Tensorflow Neural Network Regression

model_6

# same as above - based on `model_2`
# but more complexity removed
model_6 = tf.keras.Sequential([
layers.Dense(1, input_shape=[1], name="input_layer"),
layers.Dense(64, activation="relu", name="dense_layer1"),
layers.Dense(32, activation="relu", name="dense_layer2"),
layers.Dense(1, name="output_layer")
], name="my_model_6")

model_6.compile(
loss=tf.keras.losses.mae,
optimizer=optimizers.Adam(learning_rate=0.001),
metrics="mae")
model_6.fit(X_train, y_train, validation_data=(X_test, y_test), epochs=100)
# Epoch 100/100
# 13/13 [==============================] - 0s 5ms/step - loss: 1.9283 - mae: 1.9283 - val_loss: 2.0062 - val_mae: 2.0062

y_pred_6 = model_6.predict(X_test)

# blue dots should line up with red dots for a perfect prediction
plot_predictions(train_data=X_train,
train_labels=y_train,
test_data=X_test,
test_labels=y_test,
predictions=y_pred_6)

Tensorflow Neural Network Regression

model_7

# same as above - based on `model_2`
# but even more complexity removed
model_7 = tf.keras.Sequential([
layers.Dense(1, input_shape=[1], name="input_layer"),
layers.Dense(16, activation="relu", name="dense_layer1"),
layers.Dense(8, activation="relu", name="dense_layer2"),
layers.Dense(1, name="output_layer")
], name="my_model_6")

model_7.compile(
loss=tf.keras.losses.mae,
optimizer=optimizers.Adam(learning_rate=0.001),
metrics="mae")
# increased epochs 100 -> 500
model_7.fit(X_train, y_train, validation_data=(X_test, y_test), epochs=500)
# Epoch 500/500
# 13/13 [==============================] - 0s 5ms/step - loss: 0.6490 - mae: 0.6490 - val_loss: 0.9975 - val_mae: 0.9975

y_pred_7 = model_7.predict(X_test)

# blue dots should line up with red dots for a perfect prediction
plot_predictions(train_data=X_train,
train_labels=y_train,
test_data=X_test,
test_labels=y_test,
predictions=y_pred_7)

Tensorflow Neural Network Regression

Comparing Experiments

# function to calculate mae & mse
def squared_and_absolute_error(y_true, y_pred):
mae = tf.metrics.mean_absolute_error(y_true, tf.squeeze(y_pred))
mse = tf.metrics.mean_squared_error(y_true, tf.squeeze(y_pred))

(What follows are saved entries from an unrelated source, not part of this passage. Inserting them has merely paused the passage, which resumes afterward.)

import Literature.NumberTheory.Automorphic.HyperspecialUnitaryHeckeEigencharacter
import Literature.NumberTheory.Automorphic.HeckeAlgebraDegree
import HarnessLib

/-!
# The degree character of `ℋ(U(σ, J₀), K₀)` is the unramified Hecke eigencharacter with parameter `δ_B^{-1/2}`
# (Cartier 1979 §IV (4.2)–(4.4); Shimura 1971 Prop. 3.3)

Topic `NumberTheory/Automorphic`; namespace `Literature.NumberTheory.Automorphic.HermitianLattice.UnramifiedLocalConjDatum`
(lane `lit-hodgefound`, Track 2 foundations; seat `lit-hodgefound-p11`, generation 36, row g36-#13).  THEOREMS ONLY: no
definition, no named fact, no instance, no notation.  Joins `HyperspecialUnitaryHeckeEigencharacter` (`λ_β = ev_β ∘ 𝒮`) and
`HeckeAlgebraDegree` (`deg : ℋ(G, K) →ₐ[k] k`, `T_{KgK} ↦ #(KgK/K)`).

## The print

[CartierCorvallis1979] §IV (4.2)–(4.4): the spherical function of the unramified character `χ` is `Γ_χ`, and `ℋ(G, K)` acts
on it by `f ↦ Sf(χ)`; for `χ = δ^{-1/2}` (the parameter of the TRIVIAL representation, `Γ_{δ^{-1/2}} = 1`) this character is
`f ↦ ∫_G f(g) dg`, i.e. `𝟙_{KgK} ↦ vol(KgK) = #(KgK/K)` — the degree of [ShimuraIATAF1971] Prop. 3.3.  In the discrete
normalisation of `HyperspecialUnitarySatakeTransform` (`𝒮(T) = ∑_γ (T[K₀])(γ) q^{-⟨ν, a(γ)⟩/2} x^{a(γ)}`) the point is
`β₀ = (q^{(N-1-i)/2})_i`: `q^{-⟨ν, a⟩/2} β₀^a = 1`, so `λ_{β₀}(T) = ∑_γ (T[K₀])(γ) = deg T`.

## What is formalised

* `satakeWeight_mul_prod_pow_eq_one` — `q^{-⟨ν,a⟩/2} · ∏_i (q^{(N-1-i)/2})^{a_i} = 1`.
* **`heckeEigencharacter_trivialPoint_eq_degree`** — `λ_{β₀} = deg` as algebra homomorphisms `ℋ(U(σ, J₀), K₀) →ₐ[ℂ] ℂ`,
  `β₀_i = (√q)^{N-1-i}`; `heckeEigencharacter_trivialPoint_doubleCosetOperator` (`λ_{β₀}(T_g) = #(K₀gK₀/K₀)`).

## References
* [CartierCorvallis1979] P. Cartier, *Representations of 𝔭-adic groups: a survey*, PSPM 33.1 (1979), §IV (4.2)–(4.4).
* [ShimuraIATAF1971] G. Shimura, *Introduction to the arithmetic theory of automorphic functions* (1971), §3.1, Prop. 3.3.
-/

noncomputable section

open scoped Valued WithZero Matrix MatrixGroups
open MonoidAlgebra Representation Finset

namespace Literature.NumberTheory.Automorphic.HermitianLattice

open Literature.NumberTheory.Automorphic.CartanUnique Literature.NumberTheory.Automorphic.SymplecticCartan

variable {K : Type*} [Field K] [Valued K ℤᵐ⁰] {σ : K →+* K} {ϖ : K} {N : ℕ}

/-- **`q^{-⟨ν, a⟩/2} · ∏_i ((√q)^{N-1-i})^{a_i} = 1`**: the weight of the Satake transform cancels against the monomial of
the point `β₀ = ((√q)^{N-1-i})_i` (`c ≠ 0` any base). [cite: CartierCorvallis1979, §IV (4.2)] -/
theorem satakeWeight_mul_prod_pow_eq_one {c : ℂ} (hc : c ≠ 0) (a : Fin N → ℤ) :
    satakeWeight c a * ∏ i : Fin N, (c ^ (((N : ℤ) - 1 - (i : ℕ)))) ^ a i = 1 := by
  rw [satakeWeight, satakeTwistExp]
  rw [Finset.prod_congr rfl fun i _ => (zpow_mul c _ _).symm]
  have h : ∏ i : Fin N, c ^ (((N : ℤ) - 1 - (i : ℕ)) * a i) = c ^ ∑ i : Fin N, ((N : ℤ) - 1 - (i : ℕ)) * a i := by
    classical
    induction (Finset.univ : Finset (Fin N)) using Finset.induction_on with
    | empty => simp
    | insert j s hj ih => rw [Finset.prod_insert hj, Finset.sum_insert hj, ih, zpow_add₀ hc]
  rw [h, ← zpow_add₀ hc, neg_add_cancel, zpow_zero]

variable [Finite 𝓀[K]]

namespace UnramifiedLocalConjDatum

/-- **THE DEGREE CHARACTER IS THE UNRAMIFIED EIGENCHARACTER AT `β₀ = ((√q)^{N-1-i})_i`** (the Satake parameter of the trivial
representation, `χ = δ_B^{-1/2}`): `λ_{β₀} = deg` on `ℋ(U(σ, J₀), K₀)`. [cite: CartierCorvallis1979, §IV (4.2)–(4.4)]
[cite: ShimuraIATAF1971, §3.1 Prop. 3.3] -/
theorem heckeEigencharacter_trivialPoint_eq_degree (hd : UnramifiedLocalConjDatum σ ϖ) :
    hd.heckeEigencharacter (N := N) (fun i => Units.mk0 (residueCardSqrt K ^ (((N : ℤ) - 1 - (i : ℕ)))) (zpow_ne_zero _ residueCardSqrt_ne_zero)) =
      heckeAlgebra.degree (unitaryInt σ ((StdForm.antidiagonal N).over K)) := by
  refine AlgHom.ext fun T => ?_
  rw [heckeEigencharacter_apply, satakeTransform_apply, satakeVec_apply, map_sum, heckeAlgebra.degree_eq_sum]
  refine Finset.sum_congr rfl fun γ _ => ?_
  rw [map_smul, laurentEvalAt_single, smul_eq_mul]
  simp only [Units.val_mk0]
  rw [satakeWeight_mul_prod_pow_eq_one residueCardSqrt_ne_zero, mul_one]

/-- **`λ_{β₀}(T_g) = #(K₀ g K₀ / K₀)`**: the unramified eigenvalue at the trivial point is the degree of the double coset.
[cite: ShimuraIATAF1971, §3.1 Prop. 3.3] [cite: CartierCorvallis1979, §IV (4.2)] -/
theorem heckeEigencharacter_trivialPoint_doubleCosetOperator (hd : UnramifiedLocalConjDatum σ ϖ)
    [IsHeckeTriple (⊤ : Submonoid (unitaryGroupOfForm σ ((StdForm.antidiagonal N).over K)))
      (unitaryInt σ ((StdForm.antidiagonal N).over K)) (unitaryInt σ ((StdForm.antidiagonal N).over K))]
    (g : unitaryGroupOfForm σ ((StdForm.antidiagonal N).over K)) :
    hd.heckeEigencharacter (fun i => Units.mk0 (residueCardSqrt K ^ (((N : ℤ) - 1 - (i : ℕ)))) (zpow_ne_zero _ residueCardSqrt_ne_zero))
        (heckeAlgebra.doubleCosetOperator (unitaryInt σ ((StdForm.antidiagonal N).over K)) g) =
      ((finite_orbit_quotient (unitaryInt σ ((StdForm.antidiagonal N).over K)) g).toFinset.card : ℂ) := by
  rw [heckeEigencharacter_trivialPoint_eq_degree, heckeAlgebra.degree_doubleCosetOperator]

end UnramifiedLocalConjDatum

end Literature.NumberTheory.Automorphic.HermitianLattice

end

return mae.numpy(), mse.numpy()
# calculate errors for all models
model_1_err = squared_and_absolute_error(y_true=y_test, y_pred=y_pred_1)
model_2_err = squared_and_absolute_error(y_true=y_test, y_pred=y_pred_2)
model_3_err = squared_and_absolute_error(y_true=y_test, y_pred=y_pred_3)
model_4_err = squared_and_absolute_error(y_true=y_test, y_pred=y_pred_4)
model_5_err = squared_and_absolute_error(y_true=y_test, y_pred=y_pred_5)
model_6_err = squared_and_absolute_error(y_true=y_test, y_pred=y_pred_6)
model_7_err = squared_and_absolute_error(y_true=y_test, y_pred=y_pred_7)

model_err = [["model_1", model_1_err[0], model_1_err[1]],
["model_2", model_2_err[0], model_2_err[1]],
["model_3", model_3_err[0], model_3_err[1]],
["model_4", model_4_err[0], model_4_err[1]],
["model_5", model_5_err[0], model_5_err[1]],
["model_6", model_6_err[0], model_6_err[1]],
["model_7", model_7_err[0], model_7_err[1]]]

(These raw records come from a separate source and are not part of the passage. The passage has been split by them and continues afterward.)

/-- `ruGrid r` is representable (for `r ≥ 0`). [folklore] -/
theorem ruGrid_representable {r : ℚ} (hr : 0 ≤ r) : φ.Representable (φ.ruGrid r) := by
  have hc : (0 : ℚ) < 2 ^ φ.shift ⌊r⌋.toNat := by positivity
  have hmax := ruGrid_le_maxScaled (φ := φ) hr
  by_cases hle : r ≤ φ.maxScaled
  · unfold ruGrid at hmax ⊢; rw [if_pos hle] at hmax ⊢
    rcases Nat.lt_or_ge (φ.shift ⌊r⌋.toNat) (φ.emaxCode - 1) with hs | hs
    · have hr' := lt_pow_of_shift_floor_lt (φ := φ) hs
      have hq : (⌈r / (2 : ℚ) ^ φ.shift ⌊r⌋.toNat⌉).toNat ≤ 2 ^ (φ.manBits + 1) := by
        have : ⌈r / (2 : ℚ) ^ φ.shift ⌊r⌋.toNat⌉ ≤ ((2 ^ (φ.manBits + 1) : ℕ) : ℤ) := by
          rw [Int.ceil_le]; push_cast
          rw [div_le_iff₀ hc, ← pow_add]; exact hr'.le
        have := Nat.two_pow_pos (φ.manBits + 1)
        omega
      rcases Nat.lt_or_ge (⌈r / (2 : ℚ) ^ φ.shift ⌊r⌋.toNat⌉).toNat (2 ^ (φ.manBits + 1)) with h | h
      · exact MiniFloat.representable_mul_pow h hmax
      · have heq : (⌈r / (2 : ℚ) ^ φ.shift ⌊r⌋.toNat⌉).toNat = 2 ^ (φ.manBits + 1) := le_antisymm hq h
        rw [heq, ← pow_add, ← one_mul (2 ^ _)]
        refine MiniFloat.representable_mul_pow (Nat.one_lt_two_pow (by omega)) ?_
        rw [one_mul, pow_add, ← heq]; exact hmax
    · have hs' : φ.shift ⌊r⌋.toNat = φ.emaxCode - 1 := le_antisymm (shift_le _) hs
      have htop := φ.topMan_lt
      have hM : φ.maxScaled ≤ (2 ^ φ.manBits + φ.topMan) * 2 ^ φ.shift ⌊r⌋.toNat := by
        rw [hs']; unfold maxScaled scaled
        split
        · calc φ.topMan ≤ (2 ^ φ.manBits + φ.topMan) * 1 := by omega
            _ ≤ _ := Nat.mul_le_mul_left _ Nat.one_le_two_pow
        · exact le_rfl
      have hq : (⌈r / (2 : ℚ) ^ φ.shift ⌊r⌋.toNat⌉).toNat < 2 ^ (φ.manBits + 1) := by
        have h2 := Nat.le_of_mul_le_mul_right (le_trans hmax hM) (by positivity)
        have := φ.topMan_lt; have := Nat.two_pow_pos φ.manBits; rw [pow_succ]; omega
      exact MiniFloat.representable_mul_pow hq hmax
  · unfold ruGrid; rw [if_neg hle]; exact MiniFloat.representable_maxScaled φ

result_table = pd.DataFrame(model_err, columns=["model", "mae", "mse"])
# sort results by lowest error
result_table.sort_values(by=['mae'])
modelmaemse
model_71.1441041.818071
model_61.6842253.257224
model_52.0491265.940683
model_249.4325643300.268799
model_4100.50956714063.405273
model_3102.29712714211.152344
model_1121.41403220278.529297
# the best performing model is `model_7`
model_7.summary()

# Model: "my_model_6"
# _________________________________________________________________
# Layer (type) Output Shape Param #
# =================================================================
# input_layer (Dense) (None, 1) 2

# dense_layer1 (Dense) (None, 16) 32

# dense_layer2 (Dense) (None, 8) 136

# output_layer (Dense) (None, 1) 9

# =================================================================
# Total params: 179
# Trainable params: 179
# Non-trainable params: 0
# _________________________________________________________________

Saving the Trained Models

  1. SavedModel format (default)
  2. HDF5 format (easier to transfer outside of TF)
# assign location
path='saved_models/SavedModel_Format'
# saving to SavedModel
model_7.save(path)
# assign location
path_hdf5='saved_models/hdf5_format.h5'
# saving to HDF5
model_7.save(path_hdf5)

Restoring a Saved Model

loaded_SavedModel = tf.keras.models.load_model(path)
# Verify that it is the correct model
loaded_SavedModel.summary()

# Model: "my_model_6"
# _________________________________________________________________
# Layer (type) Output Shape Param #
# =================================================================
# input_layer (Dense) (None, 1) 2

# dense_layer1 (Dense) (None, 16) 32

# dense_layer2 (Dense) (None, 8) 136

# output_layer (Dense) (None, 1) 9

# =================================================================
# Total params: 179
# Trainable params: 179
# Non-trainable params: 0
# _________________________________________________________________

# make a prediction with the restored model
# lets find a value pair from the test dataset
X_test[66], y_test[66]
# (<tf.Tensor: shape=(), dtype=int32, numpy=-944>,
# <tf.Tensor: shape=(), dtype=int32, numpy=-934>)
# So for a feature value of `-944` we should receive a label value of `-943`
# run prediction
loaded_SavedModel.predict([-944])
# array([[-936.5761]], dtype=float32)
loaded_HDF5Model = tf.keras.models.load_model(path_hdf5)
# Verify that it is the correct model
loaded_HDF5Model.summary()

# Model: "my_model_6"
# _________________________________________________________________
# Layer (type) Output Shape Param #
# =================================================================
# input_layer (Dense) (None, 1) 2

# dense_layer1 (Dense) (None, 16) 32

# dense_layer2 (Dense) (None, 8) 136

# output_layer (Dense) (None, 1) 9

# =================================================================
# Total params: 179
# Trainable params: 179
# Non-trainable params: 0
# _________________________________________________________________
# run prediction
loaded_HDF5Model.predict([-944])
# array([[-936.5761]], dtype=float32)
# the result is identical to the result we get from
# the restored SavedModel format model
model_7.predict([-944]) == loaded_SavedModel.predict([-944]) == loaded_HDF5Model.predict([-944])
# array([[ True]])
# the restored models predict the identical values